NOTE: There were 5 observations read from the data set WORK.AES.
NOTE: The data set WORK.BAD has 5 observations and 3 variables.
NOTE: DATA statement used: real time 0.10 seconds
107
108 options nocenter;
109 proc print data=bad;
110 run;
NOTE: There were 5 observations read from the data set WORK.BAD.
NOTE: PROCEDURE PRINT used: real time 0.00 seconds
Obs subj tmtarm ae
1 1 On drug cough
2 1 Placebo cold
3 1 Placebo vomitting
4 1 Placebo death
5 2 Placebo flu
If you look at the above you will see that although it was intended to move subj=1 ae of "cold" to the placebo group only, this setting has remained for the following aes. "Vomiting" and "death" are now in the Placebo arm when they should have been in the "On Drug" arm.
Maybe you make a few errors like that and some serious AEs that happened on drug are assigned to the Placebo arm. Your submission goes to the FDA with a table that shows that just as many serious AEs happened on placebo as on drug. Your drug gets approved. It goes to market. Then somebody later discovers your little "faux pas" and are obliged to report it to the FDA. You get a multi-million dollar fine and your drug gets pulled. They send the auditors in to audit your entire Biometrics department at your company's expense. Oops!

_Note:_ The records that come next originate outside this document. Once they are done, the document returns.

/-- **One compensated step, second moment**: `E[(t − c' + B)²] = localVar + (s − c + x + B)²`. -/
theorem kahanStep_sq {F : Finset K} {x s c : K} (B : K)
    (h : StepSmall F (InHull F) (InHull F) (InHull F) x s c) :
    kahanStep F x s c (fun t c' => (t - c' + B) ^ 2) = localVar F x s c + (s - c + x + B) ^ 2 := by
  obtain ⟨hy, hrest⟩ := h
  have h2 : ∀ y, (OnBoth F (s + y) fun t => InHull F (t - s) ∧ OnBoth F (t - s) fun d =>
      InHull F (d - y)) → step F (s + y) (fun t => kahanInner F s y t fun t c' => (t - c' + B) ^ 2)
        = (step F (s + y) fun t => innerVar F s y t) + (y + (s + B)) ^ 2 := by
    intro y hy'
    calc step F (s + y) (fun t => kahanInner F s y t fun t c' => (t - c' + B) ^ 2)
        = step F (s + y) (fun t => innerVar F s y t + (s + y + B) ^ 2) :=
          step_congr_onBoth (hy'.mono fun t ht => kahanInner_sq B ht.1 ht.2)
      _ = (step F (s + y) fun t => innerVar F s y t) + step F (s + y) (fun _ => (s + y + B) ^ 2) :=
          step_add F _ _ _
      _ = (step F (s + y) fun t => innerVar F s y t) + (y + (s + B)) ^ 2 := by rw [step_const]; ring
  calc kahanStep F x s c (fun t c' => (t - c' + B) ^ 2)
      = step F (x - c) (fun y => (step F (s + y) fun t => innerVar F s y t) + (y + (s + B)) ^ 2) :=
        step_congr_onBoth (hrest.mono h2)
    _ = (step F (x - c) fun y => step F (s + y) fun t => innerVar F s y t)
          + step F (x - c) (fun y => (y + (s + B)) ^ 2) := step_add F _ _ _
    _ = localVar F x s c + (s - c + x + B) ^ 2 := by
          rw [localVar, step_sq_add, clamp_eq_self hy]; ring
/-! ## §3 The shield and the two kill criteria -/

/-- **The shield.**  Any refutation of the crux produces `(G, r, a₀)` with `G` compact simple, `a₀` CONTINUOUS and
`TwoPointPackage r a₀` — an instance of the open crux `FemtoCurvatureTwoPointC` at `(G, r)` — together with the failure of the
skewness package for EVERY continuous package map of that `(G, r)`. -/
theorem refutationC_needs_twoPointC_witness (h : ¬ FemtoCurvatureSkewnessC) :
    ∃ (G : Type) (_ : Group G) (_ : TopologicalSpace G) (_ : IsTopologicalGroup G)
      (_ : CompactSpace G) (_ : IsCompactSimpleLieGroup G),
      letI : MeasurableSpace G := borel G
      haveI : BorelSpace G := ⟨rfl⟩
      ∃ (r : LatticeRep G) (a₀ : ℝ → ℝ), Continuous a₀ ∧ TwoPointPackage r a₀ ∧
        ∀ a : ℝ → ℝ, Continuous a → TwoPointPackage r a → ¬ SkewnessPackage r a := by
  by_contra hno
  apply h
  intro G _ _ _ _ hG
  letI : MeasurableSpace G := borel G
  haveI : BorelSpace G := ⟨rfl⟩
  intro r hex
  obtain ⟨a₀, ha₀, h₀⟩ := hex
  by_contra hS
  exact hno ⟨G, _, _, _, _, hG, r, a₀, ha₀, h₀, fun a ha hP hSk => hS ⟨a, ha, hP, hSk⟩⟩

/-- **Kill criterion I (a-free: one torus, zeros at arbitrarily large coupling).**  A continuous two-point witness plus ONE torus
`L ≥ 8n` on which `β ↦ κ₃(L, β, n)` vanishes frequently as `β → ∞` refutes the crux: whatever continuous map the crux answers with,
its windows contain a neighbourhood of `+∞` on every fixed torus. -/
theorem not_cruxC_of_frequently_zero
    (h : ∃ (G : Type) (_ : Group G) (_ : TopologicalSpace G) (_ : IsTopologicalGroup G)
      (_ : CompactSpace G) (_ : IsCompactSimpleLieGroup G),
      letI : MeasurableSpace G := borel G
      haveI : BorelSpace G := ⟨rfl⟩
      ∃ (r : LatticeRep G) (a₀ : ℝ → ℝ), Continuous a₀ ∧ TwoPointPackage r a₀ ∧
        ∃ (L : ℕ) (_ : NeZero L) (n : ℕ), 1 ≤ n ∧ 8 * n ≤ L ∧ ∃ᶠ β in atTop, kappa3 r L β n = 0) :
    ¬ FemtoCurvatureSkewnessC := by
  intro hcrux
  obtain ⟨G, _, _, _, _, hG, r, a₀, ha₀, h₀, L, _, n, hn, h8, hfreq⟩ := h
  letI : MeasurableSpace G := borel G
  haveI : BorelSpace G := ⟨rfl⟩
  exact hfreq (eventual_of_cruxC hcrux G hG r ⟨a₀, ha₀, h₀⟩ L n hn h8)

/-- **Kill criterion II (the exact exposure of R1∘C′): zeros in physically shrinking boxes.**  A continuous two-point witness `a₀`
for `(G, r)` together with exact zeros of the cumulant above every coupling `b` and inside boxes of ARBITRARILY SMALL physical size in
the ruler `a₀` (`L · a₀(β) ≤ ε`) refutes the crux: by ruler rigidity (`rulerRigidity_continuous`, landed) the continuous package map
`a` returned by the crux satisfies `a ≤ K · a₀` eventually, so such zeros are admissible for its skewness window whatever `β₁, ℓ₁`
are — and an admissible exact zero contradicts `c₃ Γ₃ > 0`. -/
theorem not_cruxC_of_zeros_in_shrinking_boxes
    (h : ∃ (G : Type) (_ : Group G) (_ : TopologicalSpace G) (_ : IsTopologicalGroup G)
      (_ : CompactSpace G) (_ : IsCompactSimpleLieGroup G),
      letI : MeasurableSpace G := borel G
      haveI : BorelSpace G := ⟨rfl⟩
      ∃ (r : LatticeRep G) (a₀ : ℝ → ℝ), Continuous a₀ ∧ TwoPointPackage r a₀ ∧
        ∀ ε b : ℝ, 0 < ε → ∃ (L : ℕ) (_ : NeZero L) (β : ℝ) (n : ℕ),
          b ≤ β ∧ (L : ℝ) * a₀ β ≤ ε ∧ 1 ≤ n ∧ 8 * n ≤ L ∧ kappa3 r L β n = 0) :
    ¬ FemtoCurvatureSkewnessC := by
  intro hcrux
  obtain ⟨G, _, _, _, _, hG, r, a₀, ha₀, h₀, hzero⟩ := h
  letI : MeasurableSpace G := borel G
  haveI : BorelSpace G := ⟨rfl⟩
  obtain ⟨a, ha, hP, hS⟩ := hcrux G hG r ⟨a₀, ha₀, h₀⟩
  obtain ⟨Γ₀, β₀, ℓ₀, c, C, h₁⟩ := h₀
  obtain ⟨Γ, β₀', ℓ₀', c', C', h₂⟩ := hP
  have hapos : ∀ β, 0 < a β := h₂.2.2.1
  obtain ⟨K, β₃, hK, hKβ⟩ :=
    rulerRigidity_continuous G r a₀ a Γ₀ Γ β₀ ℓ₀ c C β₀' ℓ₀' c' C' h₁ h₂ ha₀ ha
  have hS' : SkewnessPackage r a := hS
  obtain ⟨Γ₃, β₁, ℓ₁, c₃, hℓ₁, hc₃, hΓ₃, hb⟩ := hS'
  obtain ⟨L, _, β, n, hβ, hLε, hn, h8, hz⟩ := hzero (ℓ₁ / K) (max β₁ β₃) (div_pos hℓ₁ hK)
  have hLa : (L : ℝ) * a β ≤ ℓ₁ := by
    have h1 : a β ≤ K * a₀ β := (hKβ β (le_of_max_le_right hβ)).1
    calc (L : ℝ) * a β ≤ (L : ℝ) * (K * a₀ β) := mul_le_mul_of_nonneg_left h1 (Nat.cast_nonneg L)
      _ = K * ((L : ℝ) * a₀ β) := by ring
      _ ≤ K * (ℓ₁ / K) := mul_le_mul_of_nonneg_left hLε hK.le
      _ = ℓ₁ := mul_div_cancel₀ _ hK.ne'
  have key := hb L β (le_of_max_le_left hβ) hLa n hn h8
  rw [hz, abs_zero, mul_zero] at key
  obtain ⟨hs, hsℓ⟩ := level_mem_window hapos hLa hn h8
  exact absurd key (not_le.2 (mul_pos hc₃ (hΓ₃ _ hs hsℓ)))

end Summit.QuantumFields.YangMills.Cruxes.FemtoCurvatureSkewnessC.Disproof.CCInline



set_option autoImplicit false

noncomputable section

namespace Summit.QuantumFields.YangMills.Cruxes.FemtoCurvatureSkewnessC.Disproof

open MeasureTheory Filter Topology
open Literature.MathematicalPhysics.QuantumFieldTheory
open Summit.QuantumFields.YangMills.Theses.LangevinControlUV (FemtoCurvatureSkewnessC)
open Summit.QuantumFields.YangMills.Theorems.FemtoCurvatureSkewness.Negative
open Summit.QuantumFields.YangMills.Theorems.FemtoCurvatureSkewness (femtoCurvatureSkewnessC_iff kappa3_zero_set_dichotomy)
open Summit.QuantumFields.YangMills.Cruxes.FemtoCurvatureSkewnessC.Disproof.CCInline
open Summit.QuantumFields.YangMills.Theorems.LatticeGapInUVUnits.OneRuler (rulerRigidity_continuous)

Make this mistake and report a serious AE in the wrong treatment arm and you are dead meat. Fail to spot it during a QC and you are dead meat.
Make that mistake as a programmer and you can plead ignorance. You can say "Oh, it is? I didn't realize that". Make that mistake as a stato and you get a red face. Keep making that mistake as programmers and statos and keep reissuing tables and you manager is dead meat.